> [PROBLEM TO SOLVE] Going through the entries below, copy out each line that contains "calibration".

> [RECORDED DATA]
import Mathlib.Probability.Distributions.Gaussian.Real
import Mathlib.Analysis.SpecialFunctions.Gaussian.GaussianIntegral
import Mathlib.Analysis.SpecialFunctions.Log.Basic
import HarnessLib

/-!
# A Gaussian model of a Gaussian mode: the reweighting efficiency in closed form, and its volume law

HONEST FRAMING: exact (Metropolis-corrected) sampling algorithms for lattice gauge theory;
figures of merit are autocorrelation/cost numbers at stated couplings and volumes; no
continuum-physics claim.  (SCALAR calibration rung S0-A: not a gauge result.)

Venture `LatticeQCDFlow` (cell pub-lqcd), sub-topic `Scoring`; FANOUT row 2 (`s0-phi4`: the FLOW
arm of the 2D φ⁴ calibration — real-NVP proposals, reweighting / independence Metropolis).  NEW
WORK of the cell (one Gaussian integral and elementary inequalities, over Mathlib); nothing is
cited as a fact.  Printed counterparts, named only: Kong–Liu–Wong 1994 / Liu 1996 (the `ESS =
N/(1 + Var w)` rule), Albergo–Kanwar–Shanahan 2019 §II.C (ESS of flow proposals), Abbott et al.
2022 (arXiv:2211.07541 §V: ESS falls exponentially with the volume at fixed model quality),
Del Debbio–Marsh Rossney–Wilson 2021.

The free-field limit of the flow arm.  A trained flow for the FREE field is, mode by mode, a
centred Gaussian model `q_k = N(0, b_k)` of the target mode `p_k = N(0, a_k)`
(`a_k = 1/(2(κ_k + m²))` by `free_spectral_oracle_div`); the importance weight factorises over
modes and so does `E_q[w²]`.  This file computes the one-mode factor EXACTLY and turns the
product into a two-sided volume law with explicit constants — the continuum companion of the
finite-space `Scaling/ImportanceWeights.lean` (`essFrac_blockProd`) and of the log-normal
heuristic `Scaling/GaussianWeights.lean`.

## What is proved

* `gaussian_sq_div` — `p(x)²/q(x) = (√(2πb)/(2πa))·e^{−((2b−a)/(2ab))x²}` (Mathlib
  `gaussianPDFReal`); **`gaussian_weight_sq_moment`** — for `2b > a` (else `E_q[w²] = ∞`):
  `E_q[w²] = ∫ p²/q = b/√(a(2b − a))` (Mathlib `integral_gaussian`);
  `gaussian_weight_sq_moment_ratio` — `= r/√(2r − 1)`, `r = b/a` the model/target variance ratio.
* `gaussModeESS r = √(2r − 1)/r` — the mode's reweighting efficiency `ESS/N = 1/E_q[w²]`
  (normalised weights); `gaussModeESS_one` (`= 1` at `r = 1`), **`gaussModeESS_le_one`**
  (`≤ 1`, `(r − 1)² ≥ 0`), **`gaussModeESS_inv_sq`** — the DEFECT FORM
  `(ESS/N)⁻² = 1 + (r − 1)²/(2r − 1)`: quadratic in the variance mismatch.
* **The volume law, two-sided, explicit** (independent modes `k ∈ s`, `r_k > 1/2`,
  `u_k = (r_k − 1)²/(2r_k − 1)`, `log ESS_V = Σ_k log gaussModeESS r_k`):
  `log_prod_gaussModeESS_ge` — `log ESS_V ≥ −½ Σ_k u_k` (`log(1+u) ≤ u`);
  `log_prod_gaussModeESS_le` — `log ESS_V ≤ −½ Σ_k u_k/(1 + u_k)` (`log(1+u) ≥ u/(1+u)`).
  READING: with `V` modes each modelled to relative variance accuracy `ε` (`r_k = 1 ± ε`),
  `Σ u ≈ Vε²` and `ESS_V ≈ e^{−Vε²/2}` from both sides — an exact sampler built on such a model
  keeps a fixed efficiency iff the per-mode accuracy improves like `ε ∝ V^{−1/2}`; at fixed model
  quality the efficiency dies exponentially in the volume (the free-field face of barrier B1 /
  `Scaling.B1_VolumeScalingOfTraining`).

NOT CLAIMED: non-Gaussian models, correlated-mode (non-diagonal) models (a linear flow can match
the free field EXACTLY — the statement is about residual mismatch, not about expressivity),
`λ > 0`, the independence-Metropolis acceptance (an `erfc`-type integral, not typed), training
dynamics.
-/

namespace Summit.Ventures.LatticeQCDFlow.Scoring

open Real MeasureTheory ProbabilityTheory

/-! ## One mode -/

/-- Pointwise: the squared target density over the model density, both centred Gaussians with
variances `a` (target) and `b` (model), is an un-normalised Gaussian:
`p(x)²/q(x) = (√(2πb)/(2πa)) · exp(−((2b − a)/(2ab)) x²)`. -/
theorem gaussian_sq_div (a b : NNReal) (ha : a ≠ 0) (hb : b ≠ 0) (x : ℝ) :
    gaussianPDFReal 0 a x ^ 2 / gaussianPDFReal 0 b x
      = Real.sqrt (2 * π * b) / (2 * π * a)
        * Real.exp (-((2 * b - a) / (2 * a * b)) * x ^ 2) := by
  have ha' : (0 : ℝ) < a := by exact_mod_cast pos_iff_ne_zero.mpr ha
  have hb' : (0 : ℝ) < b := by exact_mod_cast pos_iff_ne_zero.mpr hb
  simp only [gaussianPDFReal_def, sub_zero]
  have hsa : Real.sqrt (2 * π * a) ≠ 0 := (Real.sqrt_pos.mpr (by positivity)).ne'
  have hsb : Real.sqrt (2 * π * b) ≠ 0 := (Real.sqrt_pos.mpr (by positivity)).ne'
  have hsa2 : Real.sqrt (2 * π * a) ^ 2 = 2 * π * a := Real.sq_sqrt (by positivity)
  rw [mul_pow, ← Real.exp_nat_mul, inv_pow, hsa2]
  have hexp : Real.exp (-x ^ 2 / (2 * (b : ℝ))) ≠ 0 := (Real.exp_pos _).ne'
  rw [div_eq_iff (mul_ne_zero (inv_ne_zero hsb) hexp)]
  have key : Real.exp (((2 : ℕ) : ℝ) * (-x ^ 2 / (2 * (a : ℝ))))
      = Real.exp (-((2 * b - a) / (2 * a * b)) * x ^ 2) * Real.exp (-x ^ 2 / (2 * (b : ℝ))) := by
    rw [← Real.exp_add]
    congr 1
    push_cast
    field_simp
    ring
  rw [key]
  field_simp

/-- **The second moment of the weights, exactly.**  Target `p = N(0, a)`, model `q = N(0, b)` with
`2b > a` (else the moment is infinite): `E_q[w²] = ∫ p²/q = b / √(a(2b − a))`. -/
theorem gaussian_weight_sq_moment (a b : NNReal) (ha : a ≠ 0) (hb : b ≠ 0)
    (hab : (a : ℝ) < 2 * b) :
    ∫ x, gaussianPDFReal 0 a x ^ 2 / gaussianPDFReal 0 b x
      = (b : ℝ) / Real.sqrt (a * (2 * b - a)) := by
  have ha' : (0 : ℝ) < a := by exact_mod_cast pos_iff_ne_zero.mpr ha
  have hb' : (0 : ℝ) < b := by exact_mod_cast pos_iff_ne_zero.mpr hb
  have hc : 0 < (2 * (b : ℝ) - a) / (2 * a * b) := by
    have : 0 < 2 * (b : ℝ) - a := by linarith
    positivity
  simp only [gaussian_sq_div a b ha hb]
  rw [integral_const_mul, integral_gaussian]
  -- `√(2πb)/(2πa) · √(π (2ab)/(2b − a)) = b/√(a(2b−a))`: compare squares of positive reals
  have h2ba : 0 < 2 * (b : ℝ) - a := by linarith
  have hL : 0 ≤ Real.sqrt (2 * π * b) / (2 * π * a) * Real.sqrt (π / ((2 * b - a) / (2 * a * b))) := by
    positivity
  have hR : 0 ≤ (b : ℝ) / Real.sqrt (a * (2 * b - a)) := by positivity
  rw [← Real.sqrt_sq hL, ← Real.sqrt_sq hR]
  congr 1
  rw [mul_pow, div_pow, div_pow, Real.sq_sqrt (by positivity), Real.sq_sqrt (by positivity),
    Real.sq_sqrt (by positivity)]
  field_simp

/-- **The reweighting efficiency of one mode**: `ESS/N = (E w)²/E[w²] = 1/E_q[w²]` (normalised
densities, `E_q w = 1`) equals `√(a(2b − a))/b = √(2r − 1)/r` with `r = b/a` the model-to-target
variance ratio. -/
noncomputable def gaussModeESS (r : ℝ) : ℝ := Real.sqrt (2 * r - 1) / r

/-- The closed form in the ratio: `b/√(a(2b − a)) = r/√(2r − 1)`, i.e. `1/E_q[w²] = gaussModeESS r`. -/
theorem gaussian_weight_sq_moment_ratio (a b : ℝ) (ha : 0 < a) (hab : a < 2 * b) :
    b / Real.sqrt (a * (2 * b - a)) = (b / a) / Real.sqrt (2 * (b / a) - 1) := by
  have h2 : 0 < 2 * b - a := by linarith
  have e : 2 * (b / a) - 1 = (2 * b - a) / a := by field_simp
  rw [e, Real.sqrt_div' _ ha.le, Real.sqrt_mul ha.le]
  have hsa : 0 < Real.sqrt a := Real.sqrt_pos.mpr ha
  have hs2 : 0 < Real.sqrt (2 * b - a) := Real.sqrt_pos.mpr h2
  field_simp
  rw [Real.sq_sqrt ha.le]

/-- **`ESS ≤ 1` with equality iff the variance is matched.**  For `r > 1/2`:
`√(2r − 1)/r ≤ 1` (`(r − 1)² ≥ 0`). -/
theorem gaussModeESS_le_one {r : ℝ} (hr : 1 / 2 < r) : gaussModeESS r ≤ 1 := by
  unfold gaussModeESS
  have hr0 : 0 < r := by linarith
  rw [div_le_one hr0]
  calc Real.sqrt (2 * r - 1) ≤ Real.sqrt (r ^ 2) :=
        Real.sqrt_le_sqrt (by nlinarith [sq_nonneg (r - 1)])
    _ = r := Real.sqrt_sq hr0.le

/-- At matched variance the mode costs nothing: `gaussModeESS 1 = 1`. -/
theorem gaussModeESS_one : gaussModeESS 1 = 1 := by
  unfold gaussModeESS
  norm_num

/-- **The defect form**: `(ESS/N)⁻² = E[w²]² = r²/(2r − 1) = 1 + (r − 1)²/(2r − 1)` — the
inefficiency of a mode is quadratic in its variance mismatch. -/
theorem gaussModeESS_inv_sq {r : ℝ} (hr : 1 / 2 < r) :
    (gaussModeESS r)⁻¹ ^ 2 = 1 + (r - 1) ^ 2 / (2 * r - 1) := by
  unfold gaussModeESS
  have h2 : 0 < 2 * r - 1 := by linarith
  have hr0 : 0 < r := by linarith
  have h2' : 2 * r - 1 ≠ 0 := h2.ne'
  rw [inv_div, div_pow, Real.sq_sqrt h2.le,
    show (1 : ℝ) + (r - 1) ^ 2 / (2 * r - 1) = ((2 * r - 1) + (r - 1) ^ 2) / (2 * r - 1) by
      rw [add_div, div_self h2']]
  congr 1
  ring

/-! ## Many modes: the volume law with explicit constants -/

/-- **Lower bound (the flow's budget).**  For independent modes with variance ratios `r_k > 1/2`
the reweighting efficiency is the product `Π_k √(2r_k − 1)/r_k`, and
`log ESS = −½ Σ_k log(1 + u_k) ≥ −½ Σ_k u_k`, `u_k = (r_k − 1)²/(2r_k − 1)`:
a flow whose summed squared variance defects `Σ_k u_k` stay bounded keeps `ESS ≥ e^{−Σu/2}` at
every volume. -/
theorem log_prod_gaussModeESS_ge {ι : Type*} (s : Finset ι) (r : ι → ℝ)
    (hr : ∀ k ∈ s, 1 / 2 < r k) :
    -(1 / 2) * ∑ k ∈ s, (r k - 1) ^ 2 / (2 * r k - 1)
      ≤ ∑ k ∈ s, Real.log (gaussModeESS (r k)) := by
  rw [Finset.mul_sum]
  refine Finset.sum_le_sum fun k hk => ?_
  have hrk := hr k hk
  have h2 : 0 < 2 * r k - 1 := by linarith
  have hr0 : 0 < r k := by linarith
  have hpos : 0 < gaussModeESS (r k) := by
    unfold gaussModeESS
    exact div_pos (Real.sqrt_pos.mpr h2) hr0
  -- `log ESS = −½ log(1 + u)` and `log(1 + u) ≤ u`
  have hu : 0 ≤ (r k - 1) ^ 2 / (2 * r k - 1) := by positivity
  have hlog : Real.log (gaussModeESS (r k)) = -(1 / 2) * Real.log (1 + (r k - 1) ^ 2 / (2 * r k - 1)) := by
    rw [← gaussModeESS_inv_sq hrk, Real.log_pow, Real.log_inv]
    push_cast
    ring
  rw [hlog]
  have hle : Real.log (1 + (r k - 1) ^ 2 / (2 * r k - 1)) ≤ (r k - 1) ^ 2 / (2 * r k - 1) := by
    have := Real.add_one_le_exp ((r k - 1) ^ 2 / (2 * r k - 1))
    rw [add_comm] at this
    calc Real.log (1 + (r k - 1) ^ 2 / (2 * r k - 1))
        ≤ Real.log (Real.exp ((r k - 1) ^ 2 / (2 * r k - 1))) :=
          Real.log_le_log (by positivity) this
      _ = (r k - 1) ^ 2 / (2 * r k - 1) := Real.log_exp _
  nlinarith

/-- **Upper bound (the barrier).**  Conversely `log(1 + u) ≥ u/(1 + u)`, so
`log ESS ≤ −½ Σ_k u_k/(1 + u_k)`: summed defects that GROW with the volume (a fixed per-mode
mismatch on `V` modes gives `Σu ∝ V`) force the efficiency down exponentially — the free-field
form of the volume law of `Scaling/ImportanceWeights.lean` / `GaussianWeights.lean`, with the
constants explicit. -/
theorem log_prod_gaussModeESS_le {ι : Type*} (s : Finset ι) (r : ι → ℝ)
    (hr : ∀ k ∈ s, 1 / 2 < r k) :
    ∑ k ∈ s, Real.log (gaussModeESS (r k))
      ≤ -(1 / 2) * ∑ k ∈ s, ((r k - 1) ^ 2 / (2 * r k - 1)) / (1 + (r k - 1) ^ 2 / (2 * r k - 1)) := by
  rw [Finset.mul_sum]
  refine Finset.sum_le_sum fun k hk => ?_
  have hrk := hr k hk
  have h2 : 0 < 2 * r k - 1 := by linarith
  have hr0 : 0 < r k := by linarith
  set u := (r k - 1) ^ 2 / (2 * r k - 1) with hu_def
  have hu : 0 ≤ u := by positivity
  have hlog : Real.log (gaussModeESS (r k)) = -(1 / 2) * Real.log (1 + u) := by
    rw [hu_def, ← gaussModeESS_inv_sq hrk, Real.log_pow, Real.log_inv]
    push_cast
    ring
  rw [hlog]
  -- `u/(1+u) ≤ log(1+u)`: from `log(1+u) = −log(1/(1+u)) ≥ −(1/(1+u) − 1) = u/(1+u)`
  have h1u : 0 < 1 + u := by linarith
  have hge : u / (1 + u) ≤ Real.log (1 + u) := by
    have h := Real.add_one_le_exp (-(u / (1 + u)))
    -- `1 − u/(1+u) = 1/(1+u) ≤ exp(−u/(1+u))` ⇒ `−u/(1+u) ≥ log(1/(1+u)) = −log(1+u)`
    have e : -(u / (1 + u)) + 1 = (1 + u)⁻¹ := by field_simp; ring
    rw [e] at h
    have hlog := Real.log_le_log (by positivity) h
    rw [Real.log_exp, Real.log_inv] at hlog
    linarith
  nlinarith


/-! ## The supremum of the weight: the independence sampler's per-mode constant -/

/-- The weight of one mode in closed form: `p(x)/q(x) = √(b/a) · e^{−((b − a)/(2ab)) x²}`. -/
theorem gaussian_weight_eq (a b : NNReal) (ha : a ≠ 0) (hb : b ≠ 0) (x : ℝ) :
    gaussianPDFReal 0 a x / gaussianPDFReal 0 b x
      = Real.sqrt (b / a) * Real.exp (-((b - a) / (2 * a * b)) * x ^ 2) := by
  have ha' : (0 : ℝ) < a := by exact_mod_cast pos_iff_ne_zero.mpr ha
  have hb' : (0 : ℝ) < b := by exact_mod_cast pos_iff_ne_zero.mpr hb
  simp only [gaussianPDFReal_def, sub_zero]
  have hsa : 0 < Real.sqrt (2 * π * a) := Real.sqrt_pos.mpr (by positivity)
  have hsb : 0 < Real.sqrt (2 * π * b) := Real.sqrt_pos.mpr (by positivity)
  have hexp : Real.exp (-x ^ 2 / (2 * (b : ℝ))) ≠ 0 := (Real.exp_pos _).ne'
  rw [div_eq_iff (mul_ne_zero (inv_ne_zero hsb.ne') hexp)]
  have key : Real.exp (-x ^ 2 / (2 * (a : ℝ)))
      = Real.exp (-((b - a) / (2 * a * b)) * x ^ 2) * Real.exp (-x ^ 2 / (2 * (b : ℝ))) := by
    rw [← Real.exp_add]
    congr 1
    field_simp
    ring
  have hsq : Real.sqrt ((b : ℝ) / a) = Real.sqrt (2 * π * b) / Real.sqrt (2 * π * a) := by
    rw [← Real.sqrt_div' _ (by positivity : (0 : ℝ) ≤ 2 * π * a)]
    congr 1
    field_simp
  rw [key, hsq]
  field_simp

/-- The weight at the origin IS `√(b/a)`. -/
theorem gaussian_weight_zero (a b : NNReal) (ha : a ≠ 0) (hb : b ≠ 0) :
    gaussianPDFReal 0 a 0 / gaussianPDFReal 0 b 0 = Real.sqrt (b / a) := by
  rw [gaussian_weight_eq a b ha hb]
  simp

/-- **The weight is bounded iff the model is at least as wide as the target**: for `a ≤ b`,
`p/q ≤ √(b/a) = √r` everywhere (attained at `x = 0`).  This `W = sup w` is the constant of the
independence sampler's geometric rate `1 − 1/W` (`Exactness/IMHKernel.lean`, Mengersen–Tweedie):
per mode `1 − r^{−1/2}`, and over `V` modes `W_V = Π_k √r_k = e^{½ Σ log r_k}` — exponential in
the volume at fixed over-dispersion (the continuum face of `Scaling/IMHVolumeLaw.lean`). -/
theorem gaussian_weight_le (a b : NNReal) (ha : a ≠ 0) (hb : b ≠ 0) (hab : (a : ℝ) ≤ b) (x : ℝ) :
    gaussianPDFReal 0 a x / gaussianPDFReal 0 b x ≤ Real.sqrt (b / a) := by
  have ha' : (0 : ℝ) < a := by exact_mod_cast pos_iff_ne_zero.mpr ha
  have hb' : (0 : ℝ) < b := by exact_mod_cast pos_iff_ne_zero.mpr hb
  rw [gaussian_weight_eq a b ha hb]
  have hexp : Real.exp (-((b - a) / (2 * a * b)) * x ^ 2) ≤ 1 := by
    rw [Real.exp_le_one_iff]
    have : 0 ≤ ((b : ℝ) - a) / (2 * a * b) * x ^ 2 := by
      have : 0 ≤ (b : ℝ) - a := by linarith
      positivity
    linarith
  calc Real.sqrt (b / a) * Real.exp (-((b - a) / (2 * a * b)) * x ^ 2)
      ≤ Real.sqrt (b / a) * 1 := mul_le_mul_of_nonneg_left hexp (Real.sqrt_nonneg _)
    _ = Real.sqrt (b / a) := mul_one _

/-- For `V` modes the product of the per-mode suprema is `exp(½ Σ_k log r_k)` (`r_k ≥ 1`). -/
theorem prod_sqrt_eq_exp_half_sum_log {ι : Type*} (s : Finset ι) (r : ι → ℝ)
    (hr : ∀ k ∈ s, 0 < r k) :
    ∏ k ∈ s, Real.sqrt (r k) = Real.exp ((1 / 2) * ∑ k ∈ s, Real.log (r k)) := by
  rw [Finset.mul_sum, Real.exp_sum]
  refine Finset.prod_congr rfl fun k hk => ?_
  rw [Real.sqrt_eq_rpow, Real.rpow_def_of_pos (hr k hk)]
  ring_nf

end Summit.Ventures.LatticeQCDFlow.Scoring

> [RESULT OF THE EXERCISE]
continuum-physics claim.  (SCALAR calibration rung S0-A: not a gauge result.)
arm of the 2D φ⁴ calibration — real-NVP proposals, reweighting / independence Metropolis).  NEW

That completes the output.